Problem(2004 G/8): Given a cyclic quadrilateral ABCD, let M be the midpoint of the side CD, and let N be a point on the circumcircle of triangle ABM. Assume that the point N is different from the point M and satisfies \frac{AN}{BN}=\frac{AM}{BM}. Prove that the points E, F, N are collinear, where E=AC\cap BD and F=BC\cap DA.
Here's the walkthrough: First of all. Draw a nice diagram ( not necessarily accurate , but don't use ggb )
a. Note that AMNB is harmonic.
b. Define T=CD\cap EF and show T\in (AMB). For this we have to define AB\cap CD=I . Find a harmonic bundle and use lemma 9.17 from EGMO ( which is "Points A, X, B, P lie on a line in that order and (A, B; X, P ) = −1. Let M be the midpoint of AB. Then P X \cdot P M = P A \cdot PB" ). So basically POP.
c. Projecting through T on AB and use "cevian induces harmonic lemma".
Problem: (USAMO 1983/2): Prove that the roots ofx^5 + ax^4 + bx^3 + cx^2 + dx + e = 0cannot all be real if 2a^2 < 5b
Walkthrough: a. Let r_1, r_2,r_3,r_4,r_5 be the roots. Now suppose 2a^2\ge 5b, we will show that atleast one of r_1, r_2,r_3,r_4,r_5 is non real.
b. Note that by vieta, a=-(r_1+r_2+r_3+r_4+r_5) and b=\sum_{sym}r_1\cdot r_2. So simplify it and get 2a^2=2\sum {a_i}^2+ 4\sum_{sym}r_1\cdot r_2 \le 5b=5\cdot \sum_{sym}r_1\cdot r_2 \Rightarrow 2\sum {a_i}^2\le \sum_{sym}r_1\cdot r_2.
c. Now if r_1, r_2,r_3,r_4,r_5 were real then by AM-GM, we get \frac{r_i^2+r_j^2}{2} \ge r_ir_j .

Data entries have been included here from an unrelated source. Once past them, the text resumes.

set_option maxHeartbeats 1600000 in
include hw in
/-- **THE SHELL CLASS LAW ON THE DEPTH SHELL `Sh_j` (F2, «half∕half»).**  For a type-(2) `γ₂ ∈ U₂` of even discriminant depth `exp(−2·2n)`, `n ≥ 1`, at a tame-ramified
place, every `j`, and all units `c₀, c₁ ∈ 𝒪_w`: the `K⁰`-cosets `hK⁰` on the depth shell `Sh_j` (`|(Y_h − c·1)_{ab}|_w ≤ |ϖ^{2j}|_w` for all `a, b` but not all
`≤ |ϖ^{2(j+1)}|_w`; `Y_h = E₂(h⁻¹γ₂h)`, `c = ½ tr γ_{2,w}`) whose rescaled hermitian monodromy form `ϖ^{−(2j+1)}·ᵗσ_w(y)J(Y_h − c·1)y` represents the residual class
`c̄₀·(𝓀^×)²` are EXACTLY AS MANY as those where it represents `c̄₁·(𝓀^×)²`.  (★ file 2b `natCard_class_eq_natCard_class_of_even_depth_ramified` with `S = Sh_j`, stable under
`GL₂(𝒪_w)`-conjugation by ★ `forall_v_conj_sub_smul_one_le_iff`.) [cite: LabesseLanglands1979, §2 pp. 7–8] [cite: Rogawski1990, §4.9 p. 55] [cite: Jacobowitz1962, §8] -/
theorem natCard_shell_class_eq_of_even_depth_ramified (he : v.asIdeal.ramificationIdx' w.1.asIdeal ≠ 1) (h2 : IsUnit (2 : 𝒪[(w.1.adicCompletion L)]))
    (ϖ : (w.1.adicCompletion L)ˣ) (hϖ : Valued.v (ϖ : (w.1.adicCompletion L)) = WithZero.exp (-1 : ℤ))
    (hσϖ : (galAdicCompletionMap (L := L) (IsCMField.complexConj L) hw) (ϖ : (w.1.adicCompletion L)) = -(ϖ : (w.1.adicCompletion L)))
    (γ₂ : ((cmDatum L 2 (Matrix.of fun i j : Fin 2 => if i.val + j.val + 1 = 2 then (1 : L) else 0)).Local v))
    (hirr : ¬ ∃ x : (w.1.adicCompletion L), ((((((localNonsplitEquiv (IsCMField.complexConj L) (Matrix.of fun i j : Fin 2 => if i.val + j.val + 1 = 2 then (1 : L) else 0) (IsCMField.complexConj_ne_one L) w hw) (γ₂) : ↥(unitaryGroupOfForm (galAdicCompletionMap (L := L) (IsCMField.complexConj L) hw) (placeForm (Matrix.of fun i j : Fin 2 => if i.val + j.val + 1 = 2 then (1 : L) else 0) w.1))) : GL (Fin 2) (w.1.adicCompletion L)) : Matrix (Fin 2) (Fin 2) (w.1.adicCompletion L))).charpoly).IsRoot x)
    {n : ℕ} (hn1 : 1 ≤ n) (hN : Valued.v ((((((localNonsplitEquiv (IsCMField.complexConj L) (Matrix.of fun i j : Fin 2 => if i.val + j.val + 1 = 2 then (1 : L) else 0) (IsCMField.complexConj_ne_one L) w hw) (γ₂) : ↥(unitaryGroupOfForm (galAdicCompletionMap (L := L) (IsCMField.complexConj L) hw) (placeForm (Matrix.of fun i j : Fin 2 => if i.val + j.val + 1 = 2 then (1 : L) else 0) w.1))) : GL (Fin 2) (w.1.adicCompletion L)) : Matrix (Fin 2) (Fin 2) (w.1.adicCompletion L))).trace ^ 2 - 4 * (((((localNonsplitEquiv (IsCMField.complexConj L) (Matrix.of fun i j : Fin 2 => if i.val + j.val + 1 = 2 then (1 : L) else 0) (IsCMField.complexConj_ne_one L) w hw) (γ₂) : ↥(unitaryGroupOfForm (galAdicCompletionMap (L := L) (IsCMField.complexConj L) hw) (placeForm (Matrix.of fun i j : Fin 2 => if i.val + j.val + 1 = 2 then (1 : L) else 0) w.1))) : GL (Fin 2) (w.1.adicCompletion L)) : Matrix (Fin 2) (Fin 2) (w.1.adicCompletion L))).det) = WithZero.exp (-((2 * (2 * n) : ℕ) : ℤ)))
    (j : ℕ) {c₀ c₁ : (w.1.adicCompletion L)} (hc₀ : Valued.v c₀ = 1) (hc₁ : Valued.v c₁ = 1) :
    Nat.card {x : ((cmDatum L 2 (Matrix.of fun i j : Fin 2 => if i.val + j.val + 1 = 2 then (1 : L) else 0)).Local v) ⧸ (cmLocalIntegralLevel L 2 (Matrix.of fun i j : Fin 2 => if i.val + j.val + 1 = 2 then (1 : L) else 0) v) | ∃ h : ((cmDatum L 2 (Matrix.of fun i j : Fin 2 => if i.val + j.val + 1 = 2 then (1 : L) else 0)).Local v), x = (h : ((cmDatum L 2 (Matrix.of fun i j : Fin 2 => if i.val + j.val + 1 = 2 then (1 : L) else 0)).Local v) ⧸ (cmLocalIntegralLevel L 2 (Matrix.of fun i j : Fin 2 => if i.val + j.val + 1 = 2 then (1 : L) else 0) v)) ∧
      ((∀ a b : Fin 2, Valued.v ((((((localNonsplitEquiv (IsCMField.complexConj L) (Matrix.of fun i j : Fin 2 => if i.val + j.val + 1 = 2 then (1 : L) else 0) (IsCMField.complexConj_ne_one L) w hw) (h⁻¹ * γ₂ * h) : ↥(unitaryGroupOfForm (galAdicCompletionMap (L := L) (IsCMField.complexConj L) hw) (placeForm (Matrix.of fun i j : Fin 2 => if i.val + j.val + 1 = 2 then (1 : L) else 0) w.1))) : GL (Fin 2) (w.1.adicCompletion L)) : Matrix (Fin 2) (Fin 2) (w.1.adicCompletion L)) - ((((((localNonsplitEquiv (IsCMField.complexConj L) (Matrix.of fun i j : Fin 2 => if i.val + j.val + 1 = 2 then (1 : L) else 0) (IsCMField.complexConj_ne_one L) w hw) (γ₂) : ↥(unitaryGroupOfForm (galAdicCompletionMap (L := L) (IsCMField.complexConj L) hw) (placeForm (Matrix.of fun i j : Fin 2 => if i.val + j.val + 1 = 2 then (1 : L) else 0) w.1))) : GL (Fin 2) (w.1.adicCompletion L)) : Matrix (Fin 2) (Fin 2) (w.1.adicCompletion L))).trace / 2) • (1 : Matrix (Fin 2) (Fin 2) (w.1.adicCompletion L))) a b) ≤ Valued.v ((ϖ : (w.1.adicCompletion L)) ^ (2 * j))) ∧
        ¬ (∀ a b : Fin 2, Valued.v ((((((localNonsplitEquiv (IsCMField.complexConj L) (Matrix.of fun i j : Fin 2 => if i.val + j.val + 1 = 2 then (1 : L) else 0) (IsCMField.complexConj_ne_one L) w hw) (h⁻¹ * γ₂ * h) : ↥(unitaryGroupOfForm (galAdicCompletionMap (L := L) (IsCMField.complexConj L) hw) (placeForm (Matrix.of fun i j : Fin 2 => if i.val + j.val + 1 = 2 then (1 : L) else 0) w.1))) : GL (Fin 2) (w.1.adicCompletion L)) : Matrix (Fin 2) (Fin 2) (w.1.adicCompletion L)) - ((((((localNonsplitEquiv (IsCMField.complexConj L) (Matrix.of fun i j : Fin 2 => if i.val + j.val + 1 = 2 then (1 : L) else 0) (IsCMField.complexConj_ne_one L) w hw) (γ₂) : ↥(unitaryGroupOfForm (galAdicCompletionMap (L := L) (IsCMField.complexConj L) hw) (placeForm (Matrix.of fun i j : Fin 2 => if i.val + j.val + 1 = 2 then (1 : L) else 0) w.1))) : GL (Fin 2) (w.1.adicCompletion L)) : Matrix (Fin 2) (Fin 2) (w.1.adicCompletion L))).trace / 2) • (1 : Matrix (Fin 2) (Fin 2) (w.1.adicCompletion L))) a b) ≤ Valued.v ((ϖ : (w.1.adicCompletion L)) ^ (2 * (j + 1))))) ∧
      ∃ (y : Fin 2 → (w.1.adicCompletion L)) (a : (w.1.adicCompletion L)), (∀ i, Valued.v (y i) ≤ 1) ∧ Valued.v a = 1 ∧
        Valued.v (((ϖ : (w.1.adicCompletion L)) ^ (2 * j + 1))⁻¹ * ((fun i => (galAdicCompletionMap (L := L) (IsCMField.complexConj L) hw) (y i)) ⬝ᵥ (!![(0 : (w.1.adicCompletion L)), 1; 1, 0] *ᵥ ((((((localNonsplitEquiv (IsCMField.complexConj L) (Matrix.of fun i j : Fin 2 => if i.val + j.val + 1 = 2 then (1 : L) else 0) (IsCMField.complexConj_ne_one L) w hw) (h⁻¹ * γ₂ * h) : ↥(unitaryGroupOfForm (galAdicCompletionMap (L := L) (IsCMField.complexConj L) hw) (placeForm (Matrix.of fun i j : Fin 2 => if i.val + j.val + 1 = 2 then (1 : L) else 0) w.1))) : GL (Fin 2) (w.1.adicCompletion L)) : Matrix (Fin 2) (Fin 2) (w.1.adicCompletion L)) - ((((((localNonsplitEquiv (IsCMField.complexConj L) (Matrix.of fun i j : Fin 2 => if i.val + j.val + 1 = 2 then (1 : L) else 0) (IsCMField.complexConj_ne_one L) w hw) (γ₂) : ↥(unitaryGroupOfForm (galAdicCompletionMap (L := L) (IsCMField.complexConj L) hw) (placeForm (Matrix.of fun i j : Fin 2 => if i.val + j.val + 1 = 2 then (1 : L) else 0) w.1))) : GL (Fin 2) (w.1.adicCompletion L)) : Matrix (Fin 2) (Fin 2) (w.1.adicCompletion L))).trace / 2) • (1 : Matrix (Fin 2) (Fin 2) (w.1.adicCompletion L))) *ᵥ y))) - c₀ * a ^ 2) < 1} =
    Nat.card {x : ((cmDatum L 2 (Matrix.of fun i j : Fin 2 => if i.val + j.val + 1 = 2 then (1 : L) else 0)).Local v) ⧸ (cmLocalIntegralLevel L 2 (Matrix.of fun i j : Fin 2 => if i.val + j.val + 1 = 2 then (1 : L) else 0) v) | ∃ h : ((cmDatum L 2 (Matrix.of fun i j : Fin 2 => if i.val + j.val + 1 = 2 then (1 : L) else 0)).Local v), x = (h : ((cmDatum L 2 (Matrix.of fun i j : Fin 2 => if i.val + j.val + 1 = 2 then (1 : L) else 0)).Local v) ⧸ (cmLocalIntegralLevel L 2 (Matrix.of fun i j : Fin 2 => if i.val + j.val + 1 = 2 then (1 : L) else 0) v)) ∧
      ((∀ a b : Fin 2, Valued.v ((((((localNonsplitEquiv (IsCMField.complexConj L) (Matrix.of fun i j : Fin 2 => if i.val + j.val + 1 = 2 then (1 : L) else 0) (IsCMField.complexConj_ne_one L) w hw) (h⁻¹ * γ₂ * h) : ↥(unitaryGroupOfForm (galAdicCompletionMap (L := L) (IsCMField.complexConj L) hw) (placeForm (Matrix.of fun i j : Fin 2 => if i.val + j.val + 1 = 2 then (1 : L) else 0) w.1))) : GL (Fin 2) (w.1.adicCompletion L)) : Matrix (Fin 2) (Fin 2) (w.1.adicCompletion L)) - ((((((localNonsplitEquiv (IsCMField.complexConj L) (Matrix.of fun i j : Fin 2 => if i.val + j.val + 1 = 2 then (1 : L) else 0) (IsCMField.complexConj_ne_one L) w hw) (γ₂) : ↥(unitaryGroupOfForm (galAdicCompletionMap (L := L) (IsCMField.complexConj L) hw) (placeForm (Matrix.of fun i j : Fin 2 => if i.val + j.val + 1 = 2 then (1 : L) else 0) w.1))) : GL (Fin 2) (w.1.adicCompletion L)) : Matrix (Fin 2) (Fin 2) (w.1.adicCompletion L))).trace / 2) • (1 : Matrix (Fin 2) (Fin 2) (w.1.adicCompletion L))) a b) ≤ Valued.v ((ϖ : (w.1.adicCompletion L)) ^ (2 * j))) ∧
        ¬ (∀ a b : Fin 2, Valued.v ((((((localNonsplitEquiv (IsCMField.complexConj L) (Matrix.of fun i j : Fin 2 => if i.val + j.val + 1 = 2 then (1 : L) else 0) (IsCMField.complexConj_ne_one L) w hw) (h⁻¹ * γ₂ * h) : ↥(unitaryGroupOfForm (galAdicCompletionMap (L := L) (IsCMField.complexConj L) hw) (placeForm (Matrix.of fun i j : Fin 2 => if i.val + j.val + 1 = 2 then (1 : L) else 0) w.1))) : GL (Fin 2) (w.1.adicCompletion L)) : Matrix (Fin 2) (Fin 2) (w.1.adicCompletion L)) - ((((((localNonsplitEquiv (IsCMField.complexConj L) (Matrix.of fun i j : Fin 2 => if i.val + j.val + 1 = 2 then (1 : L) else 0) (IsCMField.complexConj_ne_one L) w hw) (γ₂) : ↥(unitaryGroupOfForm (galAdicCompletionMap (L := L) (IsCMField.complexConj L) hw) (placeForm (Matrix.of fun i j : Fin 2 => if i.val + j.val + 1 = 2 then (1 : L) else 0) w.1))) : GL (Fin 2) (w.1.adicCompletion L)) : Matrix (Fin 2) (Fin 2) (w.1.adicCompletion L))).trace / 2) • (1 : Matrix (Fin 2) (Fin 2) (w.1.adicCompletion L))) a b) ≤ Valued.v ((ϖ : (w.1.adicCompletion L)) ^ (2 * (j + 1))))) ∧
      ∃ (y : Fin 2 → (w.1.adicCompletion L)) (a : (w.1.adicCompletion L)), (∀ i, Valued.v (y i) ≤ 1) ∧ Valued.v a = 1 ∧
        Valued.v (((ϖ : (w.1.adicCompletion L)) ^ (2 * j + 1))⁻¹ * ((fun i => (galAdicCompletionMap (L := L) (IsCMField.complexConj L) hw) (y i)) ⬝ᵥ (!![(0 : (w.1.adicCompletion L)), 1; 1, 0] *ᵥ ((((((localNonsplitEquiv (IsCMField.complexConj L) (Matrix.of fun i j : Fin 2 => if i.val + j.val + 1 = 2 then (1 : L) else 0) (IsCMField.complexConj_ne_one L) w hw) (h⁻¹ * γ₂ * h) : ↥(unitaryGroupOfForm (galAdicCompletionMap (L := L) (IsCMField.complexConj L) hw) (placeForm (Matrix.of fun i j : Fin 2 => if i.val + j.val + 1 = 2 then (1 : L) else 0) w.1))) : GL (Fin 2) (w.1.adicCompletion L)) : Matrix (Fin 2) (Fin 2) (w.1.adicCompletion L)) - ((((((localNonsplitEquiv (IsCMField.complexConj L) (Matrix.of fun i j : Fin 2 => if i.val + j.val + 1 = 2 then (1 : L) else 0) (IsCMField.complexConj_ne_one L) w hw) (γ₂) : ↥(unitaryGroupOfForm (galAdicCompletionMap (L := L) (IsCMField.complexConj L) hw) (placeForm (Matrix.of fun i j : Fin 2 => if i.val + j.val + 1 = 2 then (1 : L) else 0) w.1))) : GL (Fin 2) (w.1.adicCompletion L)) : Matrix (Fin 2) (Fin 2) (w.1.adicCompletion L))).trace / 2) • (1 : Matrix (Fin 2) (Fin 2) (w.1.adicCompletion L))) *ᵥ y))) - c₁ * a ^ 2) < 1} := by
  refine natCard_class_eq_natCard_class_of_even_depth_ramified L v w hw he h2 ϖ hϖ hσϖ γ₂ hirr hn1 hN
    (fun Y : Matrix (Fin 2) (Fin 2) (w.1.adicCompletion L) =>
      (∀ a b : Fin 2, Valued.v ((Y - ((((((localNonsplitEquiv (IsCMField.complexConj L) (Matrix.of fun i j : Fin 2 => if i.val + j.val + 1 = 2 then (1 : L) else 0) (IsCMField.complexConj_ne_one L) w hw) (γ₂) : ↥(unitaryGroupOfForm (galAdicCompletionMap (L := L) (IsCMField.complexConj L) hw) (placeForm (Matrix.of fun i j : Fin 2 => if i.val + j.val + 1 = 2 then (1 : L) else 0) w.1))) : GL (Fin 2) (w.1.adicCompletion L)) : Matrix (Fin 2) (Fin 2) (w.1.adicCompletion L))).trace / 2) • (1 : Matrix (Fin 2) (Fin 2) (w.1.adicCompletion L))) a b) ≤ Valued.v ((ϖ : (w.1.adicCompletion L)) ^ (2 * j))) ∧
        ¬ (∀ a b : Fin 2, Valued.v ((Y - ((((((localNonsplitEquiv (IsCMField.complexConj L) (Matrix.of fun i j : Fin 2 => if i.val + j.val + 1 = 2 then (1 : L) else 0) (IsCMField.complexConj_ne_one L) w hw) (γ₂) : ↥(unitaryGroupOfForm (galAdicCompletionMap (L := L) (IsCMField.complexConj L) hw) (placeForm (Matrix.of fun i j : Fin 2 => if i.val + j.val + 1 = 2 then (1 : L) else 0) w.1))) : GL (Fin 2) (w.1.adicCompletion L)) : Matrix (Fin 2) (Fin 2) (w.1.adicCompletion L))).trace / 2) • (1 : Matrix (Fin 2) (Fin 2) (w.1.adicCompletion L))) a b) ≤ Valued.v ((ϖ : (w.1.adicCompletion L)) ^ (2 * (j + 1)))))
    (fun P hP Y hY => ?_) (((ϖ : (w.1.adicCompletion L)) ^ (2 * j + 1))⁻¹) hc₀ hc₁
  have hPP' : (P : Matrix (Fin 2) (Fin 2) (w.1.adicCompletion L)) * ((P⁻¹ : GL (Fin 2) (w.1.adicCompletion L)) : Matrix (Fin 2) (Fin 2) (w.1.adicCompletion L)) = 1 := by
    rw [← Units.val_mul, mul_inv_cancel, Units.val_one]
  have hP'P : ((P⁻¹ : GL (Fin 2) (w.1.adicCompletion L)) : Matrix (Fin 2) (Fin 2) (w.1.adicCompletion L)) * (P : Matrix (Fin 2) (Fin 2) (w.1.adicCompletion L)) = 1 := by
    rw [← Units.val_mul, inv_mul_cancel, Units.val_one]
  have hPi := ((mem_glInt_iff_forall_v_le_one_and_v_det_eq_one P).1 hP).1
  have hP'i := ((mem_glInt_iff_forall_v_le_one_and_v_det_eq_one P⁻¹).1 (inv_mem hP)).1
  exact ⟨(forall_v_conj_sub_smul_one_le_iff w.1 hPP' hP'P hPi hP'i _ Y _).2 hY.1,
    fun h' => hY.2 ((forall_v_conj_sub_smul_one_le_iff w.1 hPP' hP'P hPi hP'i _ Y _).1 h')⟩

Do write in the comments section about what was the most seemingly hard problem, you realised was pretty nice.(at least write something ! I will be happy to hear your comments ). Follow this blog if you want to see more contest math problems, till then happy problem solving! Also all the best for IOQM everyone!
Sunaina 💜
Nice
ReplyDeleteGreat!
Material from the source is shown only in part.